To create these visualizations, we collected data by “scraping” it. Scraping is a technique that gathers large amounts of data from websites. In this case, we wrote a custom script in Python to get the data for each hashtag. The script collected information including the number of likes, number of comments, location, etc. for posts with each of the three lifestyle hashtags. The python script also collects data that human users can‘t see, like specific location information about where the post was published from.
We didn’t include posts without location information. We also didn’t include posts outside of the United States. We then standardized the city and state data. Then, we grouped the posts by city and by state, tallying the number of posts for each hashtag. This gave us our top locations.
And more details on the state and city level data:
On one hand, this is interesting data. California, in particular, stands out though this may not be that surprising given its size, good weather, and high housing prices. The rest of the top ten seem to match similar characteristics including scenic areas and good weather (New York and possibly Colorado winters excluded). The city level data compared to the state numbers provides some insights – major cities can account for a large percentage of tweets for a whole state – but there are not many cases in any particular city.

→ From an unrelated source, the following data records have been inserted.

/-! ## §1 The doubly differentiated peel of the fine run and the pair of peels -/

/-- **THE DOUBLY DIFFERENTIATED PEEL OF THE FINE RUN**: for the slice index `i = (e, K = i.j, n = i.n, …)`, `a > 0`, `m² > 0`, `L ≥ 2`, directions `μ, ν`,
fine points `x′, y′` of the nested torus and the spelling bridge `h`:
`DD_{μν}G(K+1+n, M_e, m²)(e(flatten x′), e(flatten y′)) = (L^{d+1}∕L²)·L·L·[DD_{μν}G(K+n, fine L M_e, m²∕L²)(x′, y′) + Σ_w(Σ_z ∂′ℋ′_μ(x′,z)C′(z,w))∂′ℋ′_ν(y′,w)]`
— part O-b′ `fullPropD_peel_fine` at the two source points `y′ + e_ν`, `y′` (the re-indexed ∕ flattened lattice step is the nested step) and part Φ-a `ksDDSlice'_eq`.
[cite: King1986, (2.17) p.653, (2.20) p.654, (4.42) p.675, Prop. 3.9 (3.73) p.665 (object)] -/
theorem fullPropDD_peel_fine (hL : 2 ≤ L) {a msq : ℝ} (ha : 0 < a) (hm : 0 < msq) (i : KSliceIdx d) (μ ν : Fin (d + 1))
    (x' y' : Tor (fine (L ^ i.n * L ^ i.j) (ksU L i)))
    (h : ∀ ρ, fine (L ^ i.n * L ^ i.j * L) (ksM L i) ρ = fine (L ^ i.n * L ^ (i.j + 1)) (ksM L i) ρ) :
    ((L ^ i.n * L ^ (i.j + 1) : ℕ) : ℝ) * (((L ^ i.n * L ^ (i.j + 1) : ℕ) : ℝ) *
        (constrainedProp (L ^ i.n * L ^ (i.j + 1)) (ksM L i) (aK a L (i.j + 1 + i.n)) (((L ^ i.n * L ^ (i.j + 1) : ℕ) : ℝ) ^ 2) msq
            (torCongr h (flatten (L ^ i.n * L ^ i.j) L (ksM L i) x') + unitVec (fine (L ^ i.n * L ^ (i.j + 1)) (ksM L i)) μ)
            (torCongr h (flatten (L ^ i.n * L ^ i.j) L (ksM L i) y') + unitVec (fine (L ^ i.n * L ^ (i.j + 1)) (ksM L i)) ν)
          - constrainedProp (L ^ i.n * L ^ (i.j + 1)) (ksM L i) (aK a L (i.j + 1 + i.n)) (((L ^ i.n * L ^ (i.j + 1) : ℕ) : ℝ) ^ 2) msq
            (torCongr h (flatten (L ^ i.n * L ^ i.j) L (ksM L i) x'))
            (torCongr h (flatten (L ^ i.n * L ^ i.j) L (ksM L i) y') + unitVec (fine (L ^ i.n * L ^ (i.j + 1)) (ksM L i)) ν))
      - ((L ^ i.n * L ^ (i.j + 1) : ℕ) : ℝ) *
        (constrainedProp (L ^ i.n * L ^ (i.j + 1)) (ksM L i) (aK a L (i.j + 1 + i.n)) (((L ^ i.n * L ^ (i.j + 1) : ℕ) : ℝ) ^ 2) msq
            (torCongr h (flatten (L ^ i.n * L ^ i.j) L (ksM L i) x') + unitVec (fine (L ^ i.n * L ^ (i.j + 1)) (ksM L i)) μ)
            (torCongr h (flatten (L ^ i.n * L ^ i.j) L (ksM L i) y'))
          - constrainedProp (L ^ i.n * L ^ (i.j + 1)) (ksM L i) (aK a L (i.j + 1 + i.n)) (((L ^ i.n * L ^ (i.j + 1) : ℕ) : ℝ) ^ 2) msq
            (torCongr h (flatten (L ^ i.n * L ^ i.j) L (ksM L i) x')) (torCongr h (flatten (L ^ i.n * L ^ i.j) L (ksM L i) y'))))
      = (L : ℝ) ^ (d + 1) / (L : ℝ) ^ 2 * L * L *
          (((L ^ i.n * L ^ i.j : ℕ) : ℝ) * (((L ^ i.n * L ^ i.j : ℕ) : ℝ) *
              (constrainedProp (L ^ i.n * L ^ i.j) (ksU L i) (aK a L (i.j + i.n)) (((L ^ i.n * L ^ i.j : ℕ) : ℝ) ^ 2) (msq / (L : ℝ) ^ 2)
                  (x' + unitVec (fine (L ^ i.n * L ^ i.j) (ksU L i)) μ) (y' + unitVec (fine (L ^ i.n * L ^ i.j) (ksU L i)) ν)
                - constrainedProp (L ^ i.n * L ^ i.j) (ksU L i) (aK a L (i.j + i.n)) (((L ^ i.n * L ^ i.j : ℕ) : ℝ) ^ 2) (msq / (L : ℝ) ^ 2)
                  x' (y' + unitVec (fine (L ^ i.n * L ^ i.j) (ksU L i)) ν))
            - ((L ^ i.n * L ^ i.j : ℕ) : ℝ) *
              (constrainedProp (L ^ i.n * L ^ i.j) (ksU L i) (aK a L (i.j + i.n)) (((L ^ i.n * L ^ i.j : ℕ) : ℝ) ^ 2) (msq / (L : ℝ) ^ 2)
                  (x' + unitVec (fine (L ^ i.n * L ^ i.j) (ksU L i)) μ) y'
                - constrainedProp (L ^ i.n * L ^ i.j) (ksU L i) (aK a L (i.j + i.n)) (((L ^ i.n * L ^ i.j : ℕ) : ℝ) ^ 2) (msq / (L : ℝ) ^ 2) x' y'))
            + triple (ksDH' L a (msq / (L : ℝ) ^ 2) i μ x') (ksC' L a (msq / (L : ℝ) ^ 2) i)
                (ksDH' L a (msq / (L : ℝ) ^ 2) i ν y')) := by
  rw [← torCongr_unitVec h ν, ← torCongr_add, ← flatten_unitVec (L ^ i.n * L ^ i.j) L (ksM L i) ν, ← flatten_add,
    fullPropD_peel_fine L hL ha hm i μ x' (y' + _) h, fullPropD_peel_fine L hL ha hm i μ x' y' h, ← ksDDSlice'_eq]
  push_cast
  ring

On the other hand, it is hard to know what exactly this Twitter data means. There are multiple issues: how many Americans are on Twitter or are active on Twitter and does this overlap with those who like and have tiny houses? Some of the tweets about tiny houses did not have location data – is the data missing at random or does it intersect with the patterns above? Does the #tinyliving hashtag capture the tiny house movement or a part of it?
Because of these issues, I still do not have a better idea of whether the tiny house movement is sizable or not. Having some denominator would help; of the California tweets, how does this compare to the number of single-family homes or apartments in the state? Portland, Oregon leads the way with 695 cases but over 650,000 people live in the city. How do these tweet numbers compare to people tweeting about HGTV shows or single-family homes?
There is a lot that can be done here and making use of data publicly available on websites and social media is smart. Figuring out which questions can be asked and answered with such data and then collecting good data is a challenging and possibly rewarding task.